PlazaJen: Passion Knit

Monday, December 20, 2004

The Pendulum Swingeth

Well, yesterday was overall a great day. It started with tears, both sad & joyous, as I read two separate articles in the paper - of course the "big story" across the country right now is the horrific murder of pregnant Bobbie Jo Stinnett, and because her killer (ok, alleged killer, but seriously, there's not a lot of "reasonable doubt" going on here) will be arraigned here in Kansas City, it feels even bigger because it is omnipresent. The use of the internet - both in connecting these women, and tracking down the killer - makes me wonder how this tool that binds can also sever - it swings both ways, physics in the matrix.
The other story was about a little boy who was battling cancer, and how Santa & his Elves made an acorn magically turn into a 30-foot pin oak, strung with lights. It's an awesome story and should inspire us all to look beyond our lists & plans & holiday stress.
You can read it here though you may have to register.
The rest of my day was great - blogging, getting to see Leta in my hat on Dooce.com and a little afternoon shopping with a friend.
This morning I had an email waiting for me, telling me that an old college friend was finally losing her battle with cancer. She developed breast cancer in 1994, only five years after graduation, and two years ago it spread to her brain, and while she initially fought it successfully, it has now has resurfaced viciously, in her diaphragm as well. She had gotten her Masters in Divinity after school, and I was always in awe of how she would counsel others in the hospital, while fighting her own battle inside. And I just this minute got an email from the friend who posted the news that Becki has died. Peacefully, at home, she just stopped breathing and let go.
When I got the first email, I cried bitterly in my office, behind a closed door. I chastised myself for not keeping in touch more, for being a pollyanna and believing that since she'd won the battle so many times before, she would live forever, or at least as long as the rest of us. I'm feeling sorry for myself because Becki, dear Becki, a woman I always viewed with admiration, and guilt, because I was well and she was sick, and in the deepest, most honest part of myself, some degree of terror, because she was going through all of this, and what strange cell formation might decide, inside me, to rebel and revolt and ultimately destroy me. The second email came somewhat as relief, to know her suffering is over, and that her passing was quick. I find it hard to focus on much of anything right now, especially work.
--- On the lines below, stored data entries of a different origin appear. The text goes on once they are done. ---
import Literature.Analysis.UnboundedOperators.LinearMildUniqueness
import HarnessLib

/-!
# The linear mild equation: the identity from the origin out of the identities on interior windows

Analysis/UnboundedOperators support file (everything proved; no definitions, no named facts), companion of
`LinearMildUniqueness.lean`.  Setting: a real Banach space `E`, contractions `T(t)` (`t ≥ 0`) strongly
continuous with `T(0) = 1`, bounded operators `K(t)` strongly continuous on `(0, ∞)` with the weakly
singular bound `‖K(t)‖ ≤ C t^{−α}` (`α < 1`), and coefficient operators `B(s)`.

`linearMild_of_forall_window` — **from windows to the origin.**  Let `Z` be continuous on `[0, τ]` with
continuous source `s ↦ B(s) Z(s)` there, and suppose that on EVERY interior window `[ε, τ]`, `0 < ε < τ`,
`Z` solves the linear mild equation from its own value `Z(ε)`:

  `Z(ε + t) = T(t) Z(ε) − ∫₀ᵗ K(t − s) B(ε + s) Z(ε + s) ds`     (`0 ≤ t ≤ τ − ε`).

Then `Z` solves it from the origin: `Z(t) = T(t) Z(0) − ∫₀ᵗ K(t − s) B(s) Z(s) ds` on `[0, τ]`.  Proof: for
fixed `t ∈ (0, τ]` and `0 < ε < t` the window identity reads, after the substitution `s ↦ s − ε`,
`Z(t) = T(t − ε) Z(ε) − ∫_ε^t K(t − s) B(s) Z(s) ds`; as `ε → 0⁺` the right-hand side tends to
`T(t) Z(0) − ∫₀ᵗ K(t − s) B(s) Z(s) ds` (strong continuity and contractivity of `T`, continuity of `Z` at
`0`, integrability of the weakly singular integrand on `[0, t]` and continuity of its primitive in the lower
limit), while the left-hand side is constant.

This is how the derivative of a parabolic semiflow at a ROUGH datum is identified: the candidate built from
the linearised PDE solves the mild identity on every window away from the initial time (where it is
classical), is continuous up to the initial time in the phase space, and therefore solves the identity
from the initial time, where uniqueness (`linearMild_unique`) applies (D. Henry, *Geometric Theory of
Semilinear Parabolic Equations*, LNM 840 (1981), Lemma 3.3.2, Thm. 3.3.3, Cor. 3.4.6).

## References

* D. Henry, *Geometric Theory of Semilinear Parabolic Equations*, LNM 840, Springer (1981), Lemma 3.3.2,
  Thm. 3.3.3, Cor. 3.4.6. [Henry1981]
* A. Pazy, *Semigroups of Linear Operators and Applications to Partial Differential Equations*, Springer
  (1983), §6.3, Thm. 6.3.1. [Pazy1983]
-/

noncomputable section

open Set Filter MeasureTheory intervalIntegral
open _root_.Topology

namespace Literature.Analysis.UnboundedOperators

variable {E : Type*} [NormedAddCommGroup E] [NormedSpace ℝ E]

/-- **The linear mild identity from the origin out of the identities on all interior windows** (Henry
1981, Lemma 3.3.2 / Thm. 3.3.3).  Let `T(t)` be strongly continuous contractions with `T(0) = 1`, `K(t)`
strongly continuous on `(0, ∞)` with `‖K(t)‖ ≤ C t^{−α}` (`α < 1`), `B(s)` coefficient operators, and `Z`
continuous on `[0, τ]` with continuous source `s ↦ B(s) Z(s)` there.  If for every `0 < ε < τ` and every
`t ∈ [0, τ − ε]`, `Z(ε + t) = T(t) Z(ε) − ∫₀ᵗ K(t − s) B(ε + s) Z(ε + s) ds`, then for every `t ∈ [0, τ]`,
`Z(t) = T(t) Z(0) − ∫₀ᵗ K(t − s) B(s) Z(s) ds`. [cite: Henry1981, Lemma 3.3.2 and Thm 3.3.3] -/
theorem linearMild_of_forall_window (T K : ℝ → E →L[ℝ] E) (hT0 : T 0 = 1)
    (hTnorm : ∀ t, 0 ≤ t → ‖T t‖ ≤ 1) (hTc : ∀ y : E, Continuous fun t : ℝ => T t y)
    {α C : ℝ} (hα : α < 1) (hK : ∀ t, 0 < t → ‖K t‖ ≤ C * t ^ (-α))
    (hKc : ∀ y : E, ContinuousOn (fun t : ℝ => K t y) (Ioi 0)) {τ : ℝ} (B : ℝ → E →L[ℝ] E) {Z : ℝ → E}
    (hZ : ContinuousOn Z (Icc 0 τ)) (hg : ContinuousOn (fun s => B s (Z s)) (Icc 0 τ))
    (hwin : ∀ ε : ℝ, 0 < ε → ε < τ → ∀ t ∈ Icc 0 (τ - ε),
      Z (ε + t) = T t (Z ε) - ∫ s in (0 : ℝ)..t, K (t - s) (B (ε + s) (Z (ε + s)))) :
    ∀ t ∈ Icc 0 τ, Z t = T t (Z 0) - ∫ s in (0 : ℝ)..t, K (t - s) (B s (Z s)) := by
  intro t ht
  rcases eq_or_lt_of_le ht.1 with h0 | ht0
  · -- `t = 0`
    subst h0
    rw [intervalIntegral.integral_same, sub_zero, hT0, one_apply_eq_self]
  -- `0 < t ≤ τ`: the integrand on `[0, t]` and its integrability
  set f : ℝ → E := fun s => K (t - s) (B s (Z s)) with hf
  obtain ⟨g, hgc, hge⟩ := exists_continuous_eqOn_Icc hg
  have hI : IntervalIntegrable f volume 0 t :=
    (intervalIntegrable_duhamelIntegrand hK hKc hα hgc ht0.le).congr fun s hs => by
      rw [uIoc_of_le ht0.le] at hs
      simp only [hf, hge ⟨hs.1.le, hs.2.trans ht.2⟩]
  -- the window identity at `t`, rewritten on `[ε, t]`
  have hwin' : ∀ ε ∈ Ioo 0 t, Z t = T (t - ε) (Z ε) - ∫ s in ε..t, f s := by
    intro ε hε
    have hετ : ε < τ := hε.2.trans_le ht.2
    have h := hwin ε hε.1 hετ (t - ε) ⟨sub_nonneg.2 hε.2.le, sub_le_sub_right ht.2 ε⟩
    rw [add_sub_cancel] at h
    rw [h]
    congr 1
    have hsub : (fun s => K (t - ε - s) (B (ε + s) (Z (ε + s)))) = fun s => f (ε + s) := by
      funext s
      simp only [hf, sub_add_eq_sub_sub]
    rw [hsub, intervalIntegral.integral_comp_add_left f ε, add_zero, add_sub_cancel]
  -- the right-hand side tends to `T t (Z 0) - ∫₀ᵗ f` as `ε → 0⁺`
  have hIcc : Icc 0 τ ∈ 𝓝[>] (0 : ℝ) := Icc_mem_nhdsGT (ht0.trans_le ht.2)
  have hZ0 : Tendsto Z (𝓝[>] 0) (𝓝 (Z 0)) :=
    ((hZ 0 (left_mem_Icc.2 (ht.1.trans ht.2))).mono_of_mem_nhdsWithin hIcc).tendsto
  have h1 : Tendsto (fun ε => T (t - ε) (Z ε)) (𝓝[>] 0) (𝓝 (T t (Z 0))) := by
    rw [tendsto_iff_norm_sub_tendsto_zero]
    -- `‖T(t-ε) Z ε - T t Z 0‖ ≤ ‖Z ε - Z 0‖ + ‖T(t-ε) Z 0 - T t Z 0‖` for `0 < ε < t`
    have hb1 : Tendsto (fun ε => ‖Z ε - Z 0‖) (𝓝[>] 0) (𝓝 0) := tendsto_iff_norm_sub_tendsto_zero.1 hZ0
    have hb2 : Tendsto (fun ε => ‖T (t - ε) (Z 0) - T t (Z 0)‖) (𝓝[>] 0) (𝓝 0) := by
      have hc : Tendsto (fun ε : ℝ => T (t - ε) (Z 0)) (𝓝 0) (𝓝 (T t (Z 0))) := by
        have h := ((hTc (Z 0)).comp (continuous_sub_left t)).tendsto 0
        simpa only [Function.comp_def, sub_zero] using h
      have h := (tendsto_iff_norm_sub_tendsto_zero.1 hc).mono_left (nhdsWithin_le_nhds (s := Ioi 0))
      exact h
    refine squeeze_zero' (Eventually.of_forall fun ε => norm_nonneg _) ?_ (by simpa using hb1.add hb2)
    filter_upwards [Ioo_mem_nhdsGT ht0] with ε hε
    have hTε : ‖T (t - ε)‖ ≤ 1 := hTnorm _ (sub_nonneg.2 hε.2.le)
    calc ‖T (t - ε) (Z ε) - T t (Z 0)‖
        = ‖T (t - ε) (Z ε - Z 0) + (T (t - ε) (Z 0) - T t (Z 0))‖ := by
          rw [map_sub]; abel_nf
      _ ≤ ‖T (t - ε) (Z ε - Z 0)‖ + ‖T (t - ε) (Z 0) - T t (Z 0)‖ := norm_add_le _ _
      _ ≤ ‖Z ε - Z 0‖ + ‖T (t - ε) (Z 0) - T t (Z 0)‖ := by
          gcongr
          calc ‖T (t - ε) (Z ε - Z 0)‖ ≤ ‖T (t - ε)‖ * ‖Z ε - Z 0‖ := (T (t - ε)).le_opNorm _
            _ ≤ 1 * ‖Z ε - Z 0‖ := by gcongr
            _ = ‖Z ε - Z 0‖ := one_mul _
  have h2 : Tendsto (fun ε => ∫ s in ε..t, f s) (𝓝[>] 0) (𝓝 (∫ s in (0 : ℝ)..t, f s)) := by
    have hc : ContinuousOn (fun ε => ∫ s in ε..t, f s) (uIcc 0 t) := by
      have h := intervalIntegral.continuousOn_primitive_interval' hI (right_mem_uIcc (a := 0) (b := t))
      have heq : (fun ε => ∫ s in ε..t, f s) = fun ε => -∫ s in t..ε, f s := by
        funext ε
        rw [intervalIntegral.integral_symm]
      rw [heq]
      exact h.neg
    have h := (hc 0 left_mem_uIcc).tendsto
    rw [uIcc_of_le ht0.le] at h
    exact h.mono_left (nhdsWithin_le_of_mem (Icc_mem_nhdsGT ht0))
  have hlim : Tendsto (fun ε => T (t - ε) (Z ε) - ∫ s in ε..t, f s) (𝓝[>] 0)
      (𝓝 (T t (Z 0) - ∫ s in (0 : ℝ)..t, f s)) := h1.sub h2
  -- the left-hand side is constant
  have hconst : Tendsto (fun ε => T (t - ε) (Z ε) - ∫ s in ε..t, f s) (𝓝[>] 0) (𝓝 (Z t)) :=
    tendsto_const_nhds.congr' (by
      filter_upwards [Ioo_mem_nhdsGT ht0] with ε hε
      exact hwin' ε hε)
  exact tendsto_nhds_unique hconst hlim

end Literature.Analysis.UnboundedOperators

end
import Summits.SmoothPoincare4.SmoothPoincare4.Theses.WeakReductionDescent
import Summits.SmoothPoincare4.SmoothPoincare4.Theorems.WeakReductionDescentWeakReductionReducesStubLoopDichotomyFromFiveAux1
import Summits.SmoothPoincare4.SmoothPoincare4.Theorems.WeakReductionDescentWeakReductionReducesStubLoopDichotomyFromFiveCoreAux1

/-!
# Crux `WeakReductionReduces` (stmt-SmoothPoincare4-17908), line `loop_dichotomy`, stub CORE₄
# (`stub_loopDichotomyFourCore`) — normal form of the type: `k₀ ≥ 1` and `k₁ ≥ k₂` (proved glue)

Stub CORE₄ of skeleton v4 (lead seat c1; "Aranda–Zupan Thm 1.3, first sentence, at genus 4 for
homotopy spheres"): a smooth homotopy 4-sphere `M` with an IRREDUCIBLE `(4; k)`-GK-trisection `T`,
`k₀ + k₁ + k₂ = 4`, all `kᵢ ≤ 2`, carrying a weak reduction with FIXED LABELS (`c` compressing in
`H₀ = T 1 ∩ T 2`, `c′` in `H₁ = T 0 ∩ T 2` and `H₂ = T 0 ∩ T 1`, disjoint, non-separating) has a
GK-trisection of genus `< 4` or is a loop surgery on a smooth `X` with a GK-trisection of genus `< 4`.

This file PROVES that CORE₄ follows from its restriction to the NORMALISED types
`(k₀; k₁, k₂) ∈ {(1; 2,1), (2; 1,1), (2; 2,0)}`, i.e. CORE₄ with the two extra hypotheses
`1 ≤ k 0` and `k 2 ≤ k 1`:

* `k₀ ≥ 1` is a THEOREM: with the labels fixed, `c′` is a non-separating curve of the central
  surface compressing in both handlebodies of the Heegaard splitting `H₁ ∪_F H₂ = ∂(T 0)`, so
  `π₁(∂(T 0)) ≅ F_{k₀}` receives a non-trivial winding homomorphism and `k₀ ≠ 0` — the wave-2
  structural lemma `helper_one_le_kZero_of_doublyCompressing` (…StubLoopDichotomyFromFiveCoreAux1,
  PROVED from the tree's side functions of the two discs and (T2)/(T3) of Abrams–Gay–Kirby); in
  particular the type `(0; 2,2)` of CORE₄ is vacuous;
* `k₁ ≥ k₂` is a relabelling: the transposition `(1 2)` of the sectors fixes `H₀` and swaps
  `H₁`, `H₂`, so it preserves the fixed-label form of the weak reduction (`c′` compresses in both),
  the type hypotheses, irreducibility (`isReducible_comp_perm`) and the two exits (which mention `M`
  only) — `IsGKTrisection.comp_perm`, `Literature.Barriers.SmoothPoincare4.Trisection.*_comp_perm`.

Registered helper `helper_loopDichotomyFourCore_of_normalised : CORE₄ⁿ → CORE₄` (stub-add on the
crux; lands `--supports stmt-SmoothPoincare4-17908`).  Pure logic over PROVED tree theorems.  What
remains of CORE₄ is CORE₄ⁿ, three types: `(1;2,1)` — `∂(T 0) = S¹ × S²` with its genus-4 splitting
reduced by `c′`, `T 1 ≅ ♮²(S¹ × B³)`, `T 2 ≅ S¹ × B³`; `(2;1,1)` — `∂(T 0) = #²(S¹ × S²)`,
`T 1 ≅ T 2 ≅ S¹ × B³`; `(2;2,0)` — `∂(T 0) = #²(S¹ × S²)`, `T 2 ≅ B⁴` (so `∂(T 2) = H₀ ∪ H₁ ≅ S³`
carries the disjoint pair `c ⊂ H₀`-disc, `c′ ⊂ H₁`-disc: a weak reducing pair of the genus-4
splitting of `S³`).

## References

* R. Aranda, A. Zupan, *Manifolds with weakly reducible genus-three trisections are standard*,
  arXiv:2503.04607 (2025): Thm. 1.3 (p. 2), §2 (p. 6), §6 (pp. 20–21: "β₃ = γ₃ … k₃ = 1"). [ArandaZupan2025]
* A. Abrams, D. Gay, R. Kirby, *Group trisections and smooth 4-manifolds*, Geom. Topol. 22 (2018),
  p. 1540. [AbramsGayKirby2018]
* D. Gay, R. Kirby, *Trisecting 4-manifolds*, Geom. Topol. 20 (2016), Def. 1. [GayKirby2016]
-/

-- the registered namespace `Summit.SmoothPoincare4.SmoothPoincare4.Theorems…` repeats a component
set_option linter.dupNamespace false

noncomputable section

open scoped Manifold ContDiff Topology ContinuousMap
open Set
open Literature.Topology.FourManifolds Literature.Topology.FourManifolds.Trisection

namespace Summit.SmoothPoincare4.SmoothPoincare4.Theorems.WeakReductionReduces.LoopDichotomy

/-- **`helper_loopDichotomyFourCore_of_normalised` : CORE₄ⁿ → CORE₄** (registered helper of crux
stmt-SmoothPoincare4-17908, line `loop_dichotomy`, stub `stub_loopDichotomyFourCore`).  Given the
core for the normalised types (`1 ≤ k 0`, `k 2 ≤ k 1`), the core follows: `1 ≤ k 0` always holds
(`helper_one_le_kZero_of_doublyCompressing` applied to `c′` and its discs in `H₁`, `H₂`), and if
`k 1 < k 2` relabel the sectors by the transposition `(1 2)`, which fixes `H₀`, swaps `H₁` and
`H₂`, and preserves the type hypotheses, the fixed-label weak reduction, irreducibility and the two
exits. [cite: ArandaZupan2025, §2 (p. 6) and §6 (pp. 20–21)] [cite: AbramsGayKirby2018, p. 1540] -/
theorem helper_loopDichotomyFourCore_of_normalised :
    (∀ (M : Type) [TopologicalSpace M] [T2Space M] [SecondCountableTopology M] [ChartedSpace (EuclideanSpace ℝ (Fin 4)) M] [IsManifold (𝓡 4) ((⊤ : ℕ∞) : WithTop ℕ∞) M], (M ≃ₕ (Metric.sphere (0 : EuclideanSpace ℝ (Fin 5)) 1)) → ∀ (k : Fin 3 → ℕ) (T : Fin 3 → Set M), Literature.Topology.FourManifolds.IsGKTrisection M 4 k T → k 0 + k 1 + k 2 = 4 → (∀ i, k i ≤ 2) → 1 ≤ k 0 → k 2 ≤ k 1 → (∃ c c' : Set M, Literature.Topology.FourManifolds.Trisection.IsCurve T c ∧ Literature.Topology.FourManifolds.Trisection.IsCurve T c' ∧ Disjoint c c' ∧ Literature.Topology.FourManifolds.Trisection.IsNonSeparating T c ∧ Literature.Topology.FourManifolds.Trisection.IsNonSeparating T c' ∧ Literature.Topology.FourManifolds.Trisection.BoundsDisc T (Literature.Topology.FourManifolds.Trisection.spineHandlebody T 0) c ∧ Literature.Topology.FourManifolds.Trisection.BoundsDisc T (Literature.Topology.FourManifolds.Trisection.spineHandlebody T 1) c' ∧ Literature.Topology.FourManifolds.Trisection.BoundsDisc T (Literature.Topology.FourManifolds.Trisection.spineHandlebody T 2) c') → ¬ Literature.Topology.FourManifolds.Trisection.IsReducible T → (∃ (g₁ : ℕ) (k₁ : Fin 3 → ℕ) (T₁ : Fin 3 → Set M), g₁ < 4 ∧ Literature.Topology.FourManifolds.IsGKTrisection M g₁ k₁ T₁) ∨ (∃ (X : Type) (_ : TopologicalSpace X) (_ : T2Space X) (_ : SecondCountableTopology X) (_ : ChartedSpace (EuclideanSpace ℝ (Fin 4)) X) (_ : IsManifold (𝓡 4) ((⊤ : ℕ∞) : WithTop ℕ∞) X) (g' : ℕ) (k' : Fin 3 → ℕ) (T' : Fin 3 → Set X) (ℓ : (Metric.sphere (0 : EuclideanSpace ℝ (Fin 2)) 1) → X), g' < 4 ∧ Literature.Topology.FourManifolds.IsGKTrisection X g' k' T' ∧ Manifold.IsSmoothEmbedding (𝓡 1) (𝓡 4) ((⊤ : ℕ∞) : WithTop ℕ∞) ℓ ∧ Literature.Topology.FourManifolds.IsCircleSurgery (𝓡 4) (𝓡 4) X M ℓ)) → ∀ (M : Type) [TopologicalSpace M] [T2Space M] [SecondCountableTopology M] [ChartedSpace (EuclideanSpace ℝ (Fin 4)) M] [IsManifold (𝓡 4) ((⊤ : ℕ∞) : WithTop ℕ∞) M], (M ≃ₕ (Metric.sphere (0 : EuclideanSpace ℝ (Fin 5)) 1)) → ∀ (k : Fin 3 → ℕ) (T : Fin 3 → Set M), Literature.Topology.FourManifolds.IsGKTrisection M 4 k T → k 0 + k 1 + k 2 = 4 → (∀ i, k i ≤ 2) → (∃ c c' : Set M, Literature.Topology.FourManifolds.Trisection.IsCurve T c ∧ Literature.Topology.FourManifolds.Trisection.IsCurve T c' ∧ Disjoint c c' ∧ Literature.Topology.FourManifolds.Trisection.IsNonSeparating T c ∧ Literature.Topology.FourManifolds.Trisection.IsNonSeparating T c' ∧ Literature.Topology.FourManifolds.Trisection.BoundsDisc T (Literature.Topology.FourManifolds.Trisection.spineHandlebody T 0) c ∧ Literature.Topology.FourManifolds.Trisection.BoundsDisc T (Literature.Topology.FourManifolds.Trisection.spineHandlebody T 1) c' ∧ Literature.Topology.FourManifolds.Trisection.BoundsDisc T (Literature.Topology.FourManifolds.Trisection.spineHandlebody T 2) c') → ¬ Literature.Topology.FourManifolds.Trisection.IsReducible T → (∃ (g₁ : ℕ) (k₁ : Fin 3 → ℕ) (T₁ : Fin 3 → Set M), g₁ < 4 ∧ Literature.Topology.FourManifolds.IsGKTrisection M g₁ k₁ T₁) ∨ (∃ (X : Type) (_ : TopologicalSpace X) (_ : T2Space X) (_ : SecondCountableTopology X) (_ : ChartedSpace (EuclideanSpace ℝ (Fin 4)) X) (_ : IsManifold (𝓡 4) ((⊤ : ℕ∞) : WithTop ℕ∞) X) (g' : ℕ) (k' : Fin 3 → ℕ) (T' : Fin 3 → Set X) (ℓ : (Metric.sphere (0 : EuclideanSpace ℝ (Fin 2)) 1) → X), g' < 4 ∧ Literature.Topology.FourManifolds.IsGKTrisection X g' k' T' ∧ Manifold.IsSmoothEmbedding (𝓡 1) (𝓡 4) ((⊤ : ℕ∞) : WithTop ℕ∞) ℓ ∧ Literature.Topology.FourManifolds.IsCircleSurgery (𝓡 4) (𝓡 4) X M ℓ) := by
  intro hcore M _ _ _ _ _ e k T hT hsum hk hwr hirr
  obtain ⟨c, c', hc, hc', hd, hn, hn', hb0, hb1, hb2⟩ := hwr
  have hk0 : 1 ≤ k 0 := helper_one_le_kZero_of_doublyCompressing M 4 k T hT c' hc' hn' hb1 hb2
  rcases le_or_gt (k 2) (k 1) with h21 | h12
  · exact hcore M e k T hT hsum hk hk0 h21 ⟨c, c', hc, hc', hd, hn, hn', hb0, hb1, hb2⟩ hirr
  · -- relabel by the transposition `(1 2)`
    set σ : Equiv.Perm (Fin 3) := Equiv.swap (1 : Fin 3) 2 with hσ
    have hσ0 : σ 0 = 0 := by rw [hσ]; decide
    have hσ1 : σ 1 = 2 := by rw [hσ]; decide
    have hσ2 : σ 2 = 1 := by rw [hσ]; decide
    have hT' : IsGKTrisection M 4 (k ∘ σ) (T ∘ σ) := hT.comp_perm σ
    have hsum' : (k ∘ σ) 0 + (k ∘ σ) 1 + (k ∘ σ) 2 = 4 := by
      simp only [Function.comp_apply, hσ0, hσ1, hσ2]; omega
    have hk' : ∀ i, (k ∘ σ) i ≤ 2 := fun i => hk _
    have hk0' : 1 ≤ (k ∘ σ) 0 := by simp only [Function.comp_apply, hσ0]; exact hk0
    have h21' : (k ∘ σ) 2 ≤ (k ∘ σ) 1 := by
      simp only [Function.comp_apply, hσ1, hσ2]; omega
    have hirr' : ¬ IsReducible (T ∘ σ) := fun h => hirr ((isReducible_comp_perm T σ).1 h)
    have hwr' : ∃ c c' : Set M, IsCurve (T ∘ σ) c ∧ IsCurve (T ∘ σ) c' ∧ Disjoint c c' ∧
        IsNonSeparating (T ∘ σ) c ∧ IsNonSeparating (T ∘ σ) c' ∧
        BoundsDisc (T ∘ σ) (spineHandlebody (T ∘ σ) 0) c ∧
        BoundsDisc (T ∘ σ) (spineHandlebody (T ∘ σ) 1) c' ∧
        BoundsDisc (T ∘ σ) (spineHandlebody (T ∘ σ) 2) c' := by
      refine ⟨c, c', (Literature.Barriers.SmoothPoincare4.Trisection.isCurve_comp_perm T σ c).2 hc,
        (Literature.Barriers.SmoothPoincare4.Trisection.isCurve_comp_perm T σ c').2 hc', hd,
        (Literature.Barriers.SmoothPoincare4.Trisection.isNonSeparating_comp_perm T σ c).2 hn,
        (Literature.Barriers.SmoothPoincare4.Trisection.isNonSeparating_comp_perm T σ c').2 hn',
        ?_, ?_, ?_⟩
      · rw [Literature.Barriers.SmoothPoincare4.Trisection.spineHandlebody_comp_perm,
          Literature.Barriers.SmoothPoincare4.Trisection.boundsDisc_comp_perm, hσ0]
        exact hb0
      · rw [Literature.Barriers.SmoothPoincare4.Trisection.spineHandlebody_comp_perm,
          Literature.Barriers.SmoothPoincare4.Trisection.boundsDisc_comp_perm, hσ1]
        exact hb2
      · rw [Literature.Barriers.SmoothPoincare4.Trisection.spineHandlebody_comp_perm,
          Literature.Barriers.SmoothPoincare4.Trisection.boundsDisc_comp_perm, hσ2]
        exact hb1
    exact hcore M e _ _ hT' hsum' hk' hk0' h21' hwr' hirr'

end Summit.SmoothPoincare4.SmoothPoincare4.Theorems.WeakReductionReduces.LoopDichotomy

end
But I am going to focus on this: In 1998, shortly after I moved to Kansas City, the Women's Final Four basketball championship was taking place here. Becki, Joanna, and Sheila all came in and stayed with me, and we went to the big final game together. Becki had lost all of her hair from another round of chemo, and wanted me to paint her head. So I did. I put the entire logo for the games on her head. If I say so myself, it was an awesome replication. She got on ESPN, and the camera guy thought she was a total freak, and had shaved her head just for the game. Becki actually started to chicken out when we were getting close to the camera crew. I said, "Becki, we are getting you on tv. It's too late to back out now." and I went over and grabbed the camera guy & told him to check out my friend. After she realized it was going to happen, the butterflies flew away & she chirped, "I've got cancer!"
God love ya, Becki. You will live on in the hearts of so many people, most of whom will remember your peaceful nature, your sense of humor, your beautiful spirit. And I'll also remember your beautiful, bald, painted head and the smile when you saw it in the mirror.